Records excerpted from a collection
import Summits.ResolutionOfSingularities.ResolutionOfSingularities.Theorems.UniversalCellsCampaignW82DifferentialCriterionRatFunc
import Literature.AlgebraicGeometry.Resolution.SmoothStalksRegular
import Literature.AlgebraicGeometry.Resolution.ResolutionOfSingularities
import Mathlib.AlgebraicGeometry.Morphisms.Smooth
import HarnessLib

/-!
# [OURS · L1 W8.2] THE 1-FORM CRITERION FOR SCHEMES over `M(t)`: a point `y` of `Y → Spec M(t)` with regular local
# ring is a smooth point iff `dt(y) ≠ 0`; `Y` is smooth over `M(t)` iff `Y` is regular and `dt` vanishes nowhere

Cell `res-hironaka` (run/shared/lean/pub/res-hironaka/), LADDER-RESOLUTION rung L (RESCUE), slot W8.2; host route
`UniversalCells`, host item `PrimeFieldToPerfect` (stmt-ResolutionOfSingularities-15233), door 1. Proofs file
(Theses-free), written by res-L1-s82-pv-1 (gen 7); scheme form of `…DifferentialCriterionRatFunc` (form (E6) of
Cruxes/PrimeFieldToPerfect/KERNEL.md §2). For `q : Y ⟶ Spec K` and `y ∈ Y` the local ring `𝒪_{Y,y}` is a `K`-algebra
through «constants»: `K = Γ(Spec K) → Γ(Y) → 𝒪_{Y,y}` (written out in each statement as a `RingHom.toAlgebra`, no new
definition); for `K = M(t)` it is thereby an `M`-algebra and `dt(y) := 1 ⊗ d(t) ∈ κ(y) ⊗ Ω_{𝒪_{Y,y}/M}` makes sense.

* `mem_smoothLocus_iff_formallySmooth_stalk` — ANY field `K`, `q` locally of finite presentation: `y` is a smooth
  point of `q` iff `𝒪_{Y,y}` is formally smooth over `K` (Mathlib's `smoothLocus` is «the stalk MAP
  `𝒪_{Spec K, q y} → 𝒪_{Y,y}` is formally smooth»; `𝒪_{Spec K, q y}` is a localization of `K`).
* `essFiniteType_stalk` — `𝒪_{Y,y}` is essentially of finite type over `K` (`q` locally of finite type).
* **`mem_smoothLocus_iff_tmul_D_ne_zero`** — `K = M(t)`, `M` PERFECT, `𝒪_{Y,y}` regular: `y ∈ sm(q)` iff
  `dt(y) ≠ 0`.
* **`smooth_iff_isRegular_and_forall_tmul_D_ne_zero`** — `q` is smooth iff `Y` is regular and `dt(y) ≠ 0` for every
  `y` («the 1-form `dt` vanishes nowhere on `Y`»); on a regular `Y` the non-smooth locus is the zero locus of `dt`.

The by-name reading of the W8.2 residual (`HasSmoothFrobeniusTwistModel` / `FrobeniusTwistStepAt` with «smooth»
replaced by «regular with `dt` nowhere zero») is the links leaf `…DifferentialCriterionLinks`.

HONEST FRAMING. OURS theorems (classical; EGA 0_IV 20.5.7, Stacks 00TV/056S, assembled from Mathlib and the tree);
they replace the role of no printed item of [Hironaka2017] and are NOT statements of the manuscript; nothing is
attributed to its author. A normal form, not progress on the open residual. AI work, weaker than expert review; no
claim beyond the kernel. No `sorry`, no new axioms.
-/

noncomputable section

set_option linter.dupNamespace false -- mandated namespace of this single-conjunct summit

open CategoryTheory CategoryTheory.Limits AlgebraicGeometry TopologicalSpace TensorProduct IsLocalRing
open scoped RatFunc
open Literature.AlgebraicGeometry.Resolution

namespace Summit.ResolutionOfSingularities.ResolutionOfSingularities.Theorems.CampaignW82

universe u

/-! ## §1 Smooth point ⟺ the local ring is formally smooth over the ground field -/

section AnyField

variable {K : Type u} [Field K] {Y : Scheme.{u}} (q : Y ⟶ Spec (.of K))

/-- The structure map `K → 𝒪_{Y,y}` «through constants» (`K = Γ(Spec K) → Γ(Y) → 𝒪_{Y,y}`) is the stalk map
of `q` at `y` composed with `K → 𝒪_{Spec K, q y}`. [folklore] -/
theorem toStalk_comp_stalkMap_eq (y : Y) :
    StructureSheaf.toStalk K (q.base y) ≫ q.stalkMap y =
      (Scheme.ΓSpecIso (.of K)).inv ≫ q.appTop ≫ Y.presheaf.germ ⊤ y trivial := by
  have h : (Spec (.of K)).presheaf.germ ⊤ (q.base y) trivial ≫ q.stalkMap y =
      q.appTop ≫ Y.presheaf.germ ⊤ y trivial := Scheme.Hom.germ_stalkMap q ⊤ y trivial
  rw [← h]
  rfl

/-- **Smooth point ⟺ formally smooth local ring** (`q : Y ⟶ Spec K` locally of finite presentation, ANY field `K`,
`𝒪_{Y,y}` a `K`-algebra through constants): `y ∈ sm(q)` iff `𝒪_{Y,y}` is formally smooth over `K`. (Mathlib's
`y ∈ q.smoothLocus` is formal smoothness of `𝒪_{Spec K, q y} → 𝒪_{Y,y}`, and `K → 𝒪_{Spec K, q y}` is a
localization.) [folklore] -/
theorem mem_smoothLocus_iff_formallySmooth_stalk [LocallyOfFinitePresentation q] (y : Y) :
    letI : Algebra K (Y.presheaf.stalk y) :=
      ((Scheme.ΓSpecIso (.of K)).inv ≫ q.appTop ≫ Y.presheaf.germ ⊤ y trivial).hom.toAlgebra
    y ∈ q.smoothLocus ↔ Algebra.FormallySmooth K (Y.presheaf.stalk y) := by
  letI : Algebra K (Y.presheaf.stalk y) :=
    ((Scheme.ΓSpecIso (.of K)).inv ≫ q.appTop ≫ Y.presheaf.germ ⊤ y trivial).hom.toAlgebra
  -- `K' = 𝒪_{Spec K, q y}`, a localization of `K`
  let K' := (Spec (.of K)).presheaf.stalk (q.base y)
  letI : Algebra K K' := (StructureSheaf.toStalk K (q.base y)).hom.toAlgebra
  haveI : IsLocalization.AtPrime K' (q.base y).asIdeal := StructureSheaf.IsLocalization.to_stalk K (q.base y)
  letI : Algebra K' (Y.presheaf.stalk y) := (q.stalkMap y).hom.toAlgebra
  haveI : IsScalarTower K K' (Y.presheaf.stalk y) := by
    refine IsScalarTower.of_algebraMap_eq' ?_
    exact RingHom.ext fun r =>
      (congrArg (fun f => CommRingCat.Hom.hom f r) (toStalk_comp_stalkMap_eq q y)).symm
  haveI : Algebra.FormallySmooth K K' :=
    Algebra.FormallySmooth.of_isLocalization (Rₘ := K') (q.base y).asIdeal.primeCompl
  rw [Scheme.Hom.mem_smoothLocus]
  constructor
  · intro h
    have h' : Algebra.FormallySmooth K' (Y.presheaf.stalk y) := h
    exact Algebra.FormallySmooth.comp K K' (Y.presheaf.stalk y)
  · intro h
    have h' : Algebra.FormallySmooth K' (Y.presheaf.stalk y) :=
      Algebra.FormallySmooth.localization_base (Rₘ := K') (Sₘ := Y.presheaf.stalk y)
        (q.base y).asIdeal.primeCompl
    exact h'

/-- `𝒪_{Y,y}` is essentially of finite type over `K` (through constants) when `q` is locally of finite type.
[folklore] -/
theorem essFiniteType_stalk [LocallyOfFiniteType q] (y : Y) :
    letI : Algebra K (Y.presheaf.stalk y) :=
      ((Scheme.ΓSpecIso (.of K)).inv ≫ q.appTop ≫ Y.presheaf.germ ⊤ y trivial).hom.toAlgebra
    Algebra.EssFiniteType K (Y.presheaf.stalk y) := by
  letI : Algebra K (Y.presheaf.stalk y) :=
    ((Scheme.ΓSpecIso (.of K)).inv ≫ q.appTop ≫ Y.presheaf.germ ⊤ y trivial).hom.toAlgebra
  let K' := (Spec (.of K)).presheaf.stalk (q.base y)
  letI : Algebra K K' := (StructureSheaf.toStalk K (q.base y)).hom.toAlgebra
  haveI : IsLocalization.AtPrime K' (q.base y).asIdeal := StructureSheaf.IsLocalization.to_stalk K (q.base y)
  letI : Algebra K' (Y.presheaf.stalk y) := (q.stalkMap y).hom.toAlgebra
  haveI : IsScalarTower K K' (Y.presheaf.stalk y) := by
    refine IsScalarTower.of_algebraMap_eq' ?_
    exact RingHom.ext fun r =>
      (congrArg (fun f => CommRingCat.Hom.hom f r) (toStalk_comp_stalkMap_eq q y)).symm
  haveI : Algebra.EssFiniteType K K' :=
    Algebra.EssFiniteType.of_isLocalization (R := K) (S := K') (q.base y).asIdeal.primeCompl
  haveI : Algebra.EssFiniteType K' (Y.presheaf.stalk y) := LocallyOfFiniteType.stalkMap q y
  exact Algebra.EssFiniteType.comp K K' (Y.presheaf.stalk y)

end AnyField

/-! ## §2 (E6) for schemes over `M(t)`, `M` perfect -/

section RatFuncField

variable {M : Type u} [Field M] [PerfectField M] {Y : Scheme.{u}} (q : Y ⟶ Spec (.of (RatFunc M)))

/-- **THE 1-FORM CRITERION, POINTWISE** (`q : Y ⟶ Spec M(t)` locally of finite presentation, `M` perfect, `y ∈ Y`
with `𝒪_{Y,y}` regular; `𝒪_{Y,y}` an `M(t)`- and `M`-algebra through constants): `y` is a smooth point of `q` iff
`dt(y) := 1 ⊗ d(t) ≠ 0` in `κ(y) ⊗ Ω_{𝒪_{Y,y}/M}`. [cite: EGA0IV, Thm. 20.5.7] -/
theorem mem_smoothLocus_iff_tmul_D_ne_zero [LocallyOfFinitePresentation q] (y : Y)
    [IsRegularLocalRing (Y.presheaf.stalk y)] :
    letI φ := ((Scheme.ΓSpecIso (.of (RatFunc M))).inv ≫ q.appTop ≫ Y.presheaf.germ ⊤ y trivial).hom
    letI : Algebra (RatFunc M) (Y.presheaf.stalk y) := φ.toAlgebra
    letI : Algebra M (Y.presheaf.stalk y) := (φ.comp (algebraMap M (RatFunc M))).toAlgebra
    y ∈ q.smoothLocus ↔
      (1 : ResidueField (Y.presheaf.stalk y)) ⊗ₜ[Y.presheaf.stalk y]
        KaehlerDifferential.D M (Y.presheaf.stalk y) (φ RatFunc.X) ≠ 0 := by
  letI φ := ((Scheme.ΓSpecIso (.of (RatFunc M))).inv ≫ q.appTop ≫ Y.presheaf.germ ⊤ y trivial).hom
  letI : Algebra (RatFunc M) (Y.presheaf.stalk y) := φ.toAlgebra
  letI : Algebra M (Y.presheaf.stalk y) := (φ.comp (algebraMap M (RatFunc M))).toAlgebra
  haveI : IsScalarTower M (RatFunc M) (Y.presheaf.stalk y) := IsScalarTower.of_algebraMap_eq' rfl
  haveI : Algebra.EssFiniteType (RatFunc M) (Y.presheaf.stalk y) := essFiniteType_stalk q y
  rw [mem_smoothLocus_iff_formallySmooth_stalk q y]
  exact ratFunc_formallySmooth_iff_tmul_D_ne_zero M (Y.presheaf.stalk y)

/-- **THE 1-FORM CRITERION, GLOBAL** (`q : Y ⟶ Spec M(t)` locally of finite presentation, `M` perfect): `q` is
smooth iff `Y` is a regular scheme and `dt(y) ≠ 0` for every `y ∈ Y` — on a regular `Y` the non-smooth locus of
`q` is the zero locus of the 1-form `dt`. [cite: EGA0IV, Thm. 20.5.7] -/
theorem smooth_iff_isRegular_and_forall_tmul_D_ne_zero [LocallyOfFinitePresentation q] :
    Smooth q ↔
      Scheme.IsRegular Y ∧
        ∀ y : Y,
          letI φ := ((Scheme.ΓSpecIso (.of (RatFunc M))).inv ≫ q.appTop ≫ Y.presheaf.germ ⊤ y trivial).hom
          letI : Algebra (RatFunc M) (Y.presheaf.stalk y) := φ.toAlgebra
          letI : Algebra M (Y.presheaf.stalk y) := (φ.comp (algebraMap M (RatFunc M))).toAlgebra
          (1 : ResidueField (Y.presheaf.stalk y)) ⊗ₜ[Y.presheaf.stalk y]
            KaehlerDifferential.D M (Y.presheaf.stalk y) (φ RatFunc.X) ≠ 0 := by
  constructor
  · intro hq
    have hreg : Scheme.IsRegular Y := fun y => isRegularLocalRing_stalk_of_smooth_of_field q y
    refine ⟨hreg, fun y => ?_⟩
    haveI := hreg y
    have hy : y ∈ q.smoothLocus := by
      rw [Scheme.Hom.smoothLocus_eq_top]
      trivial
    exact (mem_smoothLocus_iff_tmul_D_ne_zero q y).mp hy
  · rintro ⟨hreg, h⟩
    rw [← Scheme.Hom.smoothLocus_eq_top_iff, ← top_le_iff]
    intro y _
    haveI := hreg y
    exact (mem_smoothLocus_iff_tmul_D_ne_zero q y).mpr (h y)

end RatFuncField

end Summit.ResolutionOfSingularities.ResolutionOfSingularities.Theorems.CampaignW82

Task requirements: With the line that has "Spec (.of (RatFunc M)))" as the first and the line that has "smooth point of" as the last, repeat exactly that run of lines above and no more.

Finished task:
variable {M : Type u} [Field M] [PerfectField M] {Y : Scheme.{u}} (q : Y ⟶ Spec (.of (RatFunc M)))

/-- **THE 1-FORM CRITERION, POINTWISE** (`q : Y ⟶ Spec M(t)` locally of finite presentation, `M` perfect, `y ∈ Y`
with `𝒪_{Y,y}` regular; `𝒪_{Y,y}` an `M(t)`- and `M`-algebra through constants): `y` is a smooth point of `q` iff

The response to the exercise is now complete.